1 Oprah Winfrey goes vegan for 21 days
For the next three weeks, all her studio audiences will find under their
seats is bean curd.
2 At charity auction in Cannes, Madonna says a kiss from her would cost
no less than $1 million
She then announced that she would also accept three barrels of light
sweet crude.
3 ''Cougars'' declare love for David Cook
But white working-class pumas broke overwhelmingly for Hillary.
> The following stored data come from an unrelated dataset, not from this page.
import Mathlib.Analysis.SpecialFunctions.Complex.LogDeriv
import Mathlib.Analysis.SpecialFunctions.Complex.Circle
import Mathlib.Analysis.SpecialFunctions.Log.Deriv
import Mathlib.Analysis.InnerProductSpace.Calculus
import HarnessLib

/-!
# Smooth local branches: the square root near a non-zero complex number, a SIMPLE root of a monic quadratic as a function of its coefficients, the argument near a non-zero
# complex number, and the log-modulus (Ahlfors, *Complex Analysis*, Ch. 3 §2; folklore)

Topic `Analysis/Calculus`; namespace `Literature.Analysis.Calculus`.  THEOREMS ONLY (no `def`, no instance, no notation, no axiom, no named fact, no `sorry`); Mathlib-only.
Cell `pub/hodgecm-mathlib`, crux H413 (`stmt-HodgeConjecture-24833`), line LH3, letter L3′ SURJ-OF-FORWARD road, organ (Σ-REG): the ANALYTIC INPUTS of the smooth local section of the class map
`bzClassMap S` at a regular chart point ((Σ4c-sec), LH3-p03 (g6)); kit (Σ4c-kit) of F0P3a-p04 (g25) (binder of (Σ-REG)), 2026-09-02.  Count-neutral.

EVERYTHING is an explicit formula through `Complex.log` on the slit plane (Mathlib `Complex.contDiffAt_log`), no inverse-function theorem:
* §1 **`Complex.exists_contDiffOn_sqrt_near`** — near `w₀ ≠ 0`, for a chosen `μ` with `μ² = w₀`, the branch `s z = μ · exp(log(z∕μ²)∕2)` is `C^∞` (real sense) on the open set
  `{z | z∕μ² ∈ slitPlane} ∋ w₀`, `s w₀ = μ`, `s z² = z`.
* §2 **`exists_contDiffOn_quadraticRoot_near`** — near coefficients `(t₀, d₀)` with `t₀² ≠ 4d₀`, a SIMPLE root `λ₁` of `λ² − t₀λ + d₀` extends to a smooth root `r(t, d) = (t + s(t² − 4d))∕2`
  (`μ := 2λ₁ − t₀`); the other root is `t − r`, and `r(t − r) = d` (Vieta).
* §3 **`Complex.exists_contDiffOn_arg_near`** — near `z₀ ≠ 0` with `‖z₀‖·e^{iθ₀} = z₀`, the branch `θ z = θ₀ + Im log(z·e^{−iθ₀})` is smooth on `{z | z·e^{−iθ₀} ∈ slitPlane}`, `θ z₀ = θ₀`,
  `‖z‖ · e^{iθ(z)} = z` (Mathlib `Complex.norm_mul_exp_arg_mul_I`).
* §4 `contDiffAt_log_norm` — `z ↦ log ‖z‖` is smooth off `0`, `exp (log ‖z‖) = ‖z‖`.
HONEST LABEL: calculus plumbing; HC_CM is proved only modulo the 7 printed citations (2 remaining: hLiu418 = stmt-HodgeConjecture-24832, h413 = stmt-HodgeConjecture-24833) until rung 0 closes.

## References
* [Ahlfors1979] L. V. Ahlfors, *Complex Analysis*, 3rd ed. (1979), Ch. 3 §2 (branches of `log` and `√`), Ch. 8 §2 (simple roots depend analytically on coefficients).
-/

set_option autoImplicit false

noncomputable section

open Complex Set Topology
open scoped ContDiff Real

namespace Literature.Analysis.Calculus

/-! ## §1 A smooth square root near a non-zero complex number -/

/-- **SMOOTH SQUARE ROOT NEAR `w₀ ≠ 0` THROUGH A CHOSEN ROOT `μ`** (`μ² = w₀`): `s z = μ·exp(log(z∕μ²)∕2)` on the open set `{z | z∕μ² ∈ slitPlane}` (which contains `w₀`, where `z∕μ² = 1`).
[cite: Ahlfors1979, Ch. 3 §2] -/
theorem Complex.exists_contDiffOn_sqrt_near {w₀ μ : ℂ} (hμ : μ ^ 2 = w₀) (hw₀ : w₀ ≠ 0) :
    ∃ U : Set ℂ, IsOpen U ∧ w₀ ∈ U ∧ ∃ s : ℂ → ℂ, ContDiffOn ℝ ∞ s U ∧ s w₀ = μ ∧ ∀ z ∈ U, s z ^ 2 = z := by
  have hμ0 : μ ≠ 0 := fun h => hw₀ (by rw [← hμ, h]; ring)
  have hμ2 : μ ^ 2 ≠ 0 := pow_ne_zero _ hμ0
  refine ⟨{z | z / μ ^ 2 ∈ slitPlane}, Complex.isOpen_slitPlane.preimage (continuous_id.div_const _), ?_, fun z => μ * exp (log (z / μ ^ 2) / 2), ?_, ?_, fun z hz => ?_⟩
  · show w₀ / μ ^ 2 ∈ slitPlane
    rw [← hμ, div_self hμ2]
    exact Complex.one_mem_slitPlane
  · intro z hz
    have h1 : ContDiffAt ℂ ∞ (fun z : ℂ => μ * exp (log (z / μ ^ 2) / 2)) z :=
      contDiffAt_const.mul (((Complex.contDiffAt_log hz).comp z (contDiffAt_id.div_const _)).div_const _).cexp
    exact (h1.restrict_scalars ℝ).contDiffWithinAt
  · show μ * exp (log (w₀ / μ ^ 2) / 2) = μ
    rw [← hμ, div_self hμ2, Complex.log_one, zero_div, Complex.exp_zero, mul_one]
  · have hz0 : z / μ ^ 2 ≠ 0 := Complex.slitPlane_ne_zero hz
    calc (μ * exp (log (z / μ ^ 2) / 2)) ^ 2 = μ ^ 2 * (exp (log (z / μ ^ 2) / 2) * exp (log (z / μ ^ 2) / 2)) := by ring
      _ = μ ^ 2 * exp (log (z / μ ^ 2)) := by rw [← Complex.exp_add, add_halves]
      _ = z := by rw [Complex.exp_log hz0, mul_div_cancel₀ _ hμ2]

/-! ## §2 A simple root of a monic quadratic is a smooth function of the coefficients -/

/-- **SMOOTH SIMPLE ROOT OF `λ² − tλ + d`** near coefficients `(t₀, d₀)` with non-zero discriminant, through the chosen root `λ₁` (`lam`): `r(t, d) = (t + s(t² − 4d))∕2` with `s` the square-root
branch of §1 at `μ = 2λ₁ − t₀` (`μ² = t₀² − 4d₀`).  Vieta: the other root is `t − r` and `r·(t − r) = d`. [cite: Ahlfors1979, Ch. 8 §2] -/
theorem exists_contDiffOn_quadraticRoot_near {t₀ d₀ lam : ℂ} (hlam : lam ^ 2 - t₀ * lam + d₀ = 0) (hdisc : t₀ ^ 2 - 4 * d₀ ≠ 0) :
    ∃ U : Set (ℂ × ℂ), IsOpen U ∧ (t₀, d₀) ∈ U ∧ ∃ r : ℂ × ℂ → ℂ, ContDiffOn ℝ ∞ r U ∧ r (t₀, d₀) = lam ∧
      ∀ p ∈ U, r p ^ 2 - p.1 * r p + p.2 = 0 ∧ r p * (p.1 - r p) = p.2 := by
  have hμ : (2 * lam - t₀) ^ 2 = t₀ ^ 2 - 4 * d₀ := by linear_combination (4 : ℂ) * hlam
  obtain ⟨V, hV, hV₀, s, hs, hs₀, hsq⟩ := Complex.exists_contDiffOn_sqrt_near hμ hdisc
  have hdc : Continuous fun p : ℂ × ℂ => p.1 ^ 2 - 4 * p.2 := by fun_prop
  refine ⟨(fun p : ℂ × ℂ => p.1 ^ 2 - 4 * p.2) ⁻¹' V, hV.preimage hdc, hV₀, fun p => (p.1 + s (p.1 ^ 2 - 4 * p.2)) / 2, ?_, ?_, fun p hp => ?_⟩
  · have hd : ContDiff ℝ ∞ fun p : ℂ × ℂ => p.1 ^ 2 - 4 * p.2 := by fun_prop
    exact ((contDiff_fst.contDiffOn).add (hs.comp hd.contDiffOn fun p hp => hp)).div_const _
  · show (t₀ + s (t₀ ^ 2 - 4 * d₀)) / 2 = lam
    rw [hs₀]; ring
  · have h2 := hsq _ hp
    constructor
    · linear_combination (1 / 4 : ℂ) * h2
    · linear_combination (-(1 / 4 : ℂ)) * h2

/-! ## §3 A smooth argument near a non-zero complex number -/

/-- **SMOOTH ARGUMENT BRANCH NEAR `z₀ ≠ 0` THROUGH A CHOSEN ANGLE `θ₀`** (`‖z₀‖·e^{iθ₀} = z₀`): `θ z = θ₀ + Im log (z · e^{−iθ₀})` on the open set `{z | z·e^{−iθ₀} ∈ slitPlane}`, with
`‖z‖ · e^{iθ(z)} = z` there. [cite: Ahlfors1979, Ch. 3 §2] -/
theorem Complex.exists_contDiffOn_arg_near {z₀ : ℂ} {θ₀ : ℝ} (hz₀ : z₀ ≠ 0) (hθ₀ : (‖z₀‖ : ℂ) * Circle.exp θ₀ = z₀) :
    ∃ U : Set ℂ, IsOpen U ∧ z₀ ∈ U ∧ ∃ θ : ℂ → ℝ, ContDiffOn ℝ ∞ θ U ∧ θ z₀ = θ₀ ∧ ∀ z ∈ U, (‖z‖ : ℂ) * Circle.exp (θ z) = z := by
  have he : (Circle.exp θ₀ : ℂ) * exp (-(θ₀ * I)) = 1 := by
    rw [Circle.coe_exp, ← Complex.exp_add, add_neg_cancel, Complex.exp_zero]
  refine ⟨{z | z * exp (-(θ₀ * I)) ∈ slitPlane}, Complex.isOpen_slitPlane.preimage (continuous_id.mul continuous_const), ?_,
    fun z => θ₀ + (log (z * exp (-(θ₀ * I)))).im, ?_, ?_, fun z hz => ?_⟩
  · show z₀ * exp (-(θ₀ * I)) ∈ slitPlane
    rw [← hθ₀, mul_assoc, he, mul_one]
    exact Complex.ofReal_mem_slitPlane.2 (norm_pos_iff.2 hz₀)
  · intro z hz
    have h1 : ContDiffAt ℂ ∞ (fun z : ℂ => log (z * exp (-(θ₀ * I)))) z := (Complex.contDiffAt_log hz).comp z (contDiffAt_id.mul contDiffAt_const)
    exact (contDiffAt_const.add (Complex.imCLM.contDiff.contDiffAt.comp z (h1.restrict_scalars ℝ))).contDiffWithinAt
  · show θ₀ + (log (z₀ * exp (-(θ₀ * I)))).im = θ₀
    rw [← hθ₀, mul_assoc, he, mul_one, Complex.log_im, Complex.arg_ofReal_of_nonneg (norm_nonneg _), add_zero]
  · have hv0 : z * exp (-(θ₀ * I)) ≠ 0 := Complex.slitPlane_ne_zero hz
    have hnorm : ‖z * exp (-(θ₀ * I))‖ = ‖z‖ := by
      rw [norm_mul, show -((θ₀ : ℂ) * I) = ((-θ₀ : ℝ) : ℂ) * I by push_cast; ring, Complex.norm_exp_ofReal_mul_I, mul_one]
    have key := Complex.norm_mul_exp_arg_mul_I (z * exp (-(θ₀ * I)))
    rw [hnorm, ← Complex.log_im] at key
    rw [Circle.coe_exp, Complex.ofReal_add, add_mul, Complex.exp_add, ← Circle.coe_exp]
    calc (‖z‖ : ℂ) * ((Circle.exp θ₀ : ℂ) * exp (((log (z * exp (-(θ₀ * I)))).im : ℂ) * I))
        = ((‖z‖ : ℂ) * exp (((log (z * exp (-(θ₀ * I)))).im : ℂ) * I)) * (Circle.exp θ₀ : ℂ) := by ring
      _ = z * exp (-(θ₀ * I)) * (Circle.exp θ₀ : ℂ) := by rw [key]
      _ = z := by rw [mul_assoc, mul_comm (exp _), he, mul_one]

/-! ## §4 The log-modulus -/

/-- `z ↦ log ‖z‖` is smooth off `0` and `exp (log ‖z‖) = ‖z‖` there. [cite: Ahlfors1979, Ch. 3 §2] -/
theorem contDiffAt_log_norm {z : ℂ} (hz : z ≠ 0) : ContDiffAt ℝ ∞ (fun z : ℂ => Real.log ‖z‖) z ∧ Real.exp (Real.log ‖z‖) = ‖z‖ :=
  ⟨(contDiffAt_norm ℝ hz).log (norm_ne_zero_iff.2 hz), Real.exp_log (norm_pos_iff.2 hz)⟩

end Literature.Analysis.Calculus

end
4 Hugh Hefner reportedly wants Robert Downey Jr. to play him on screen
Quoth Hef: ''He's the only actor who can really capture my rakish charm
and robotic exoskeleton.''
5 Mad Money host Jim Cramer to give NASCAR fans straight talk on the economy in TV special
Here's my advice: If you're watching those cars instead of driving them,
start boiling your shoes now so they'll be tender enough to eat by
January.
6 Richard Dreyfuss to play Dick Cheney in Oliver Stone's W
Appropriate, considering his last few movies have opened in undisclosed
locations.
7 Jessica Alba may be planning a second wedding
All that Texas polygamy coverage just made it look so sexy and chic.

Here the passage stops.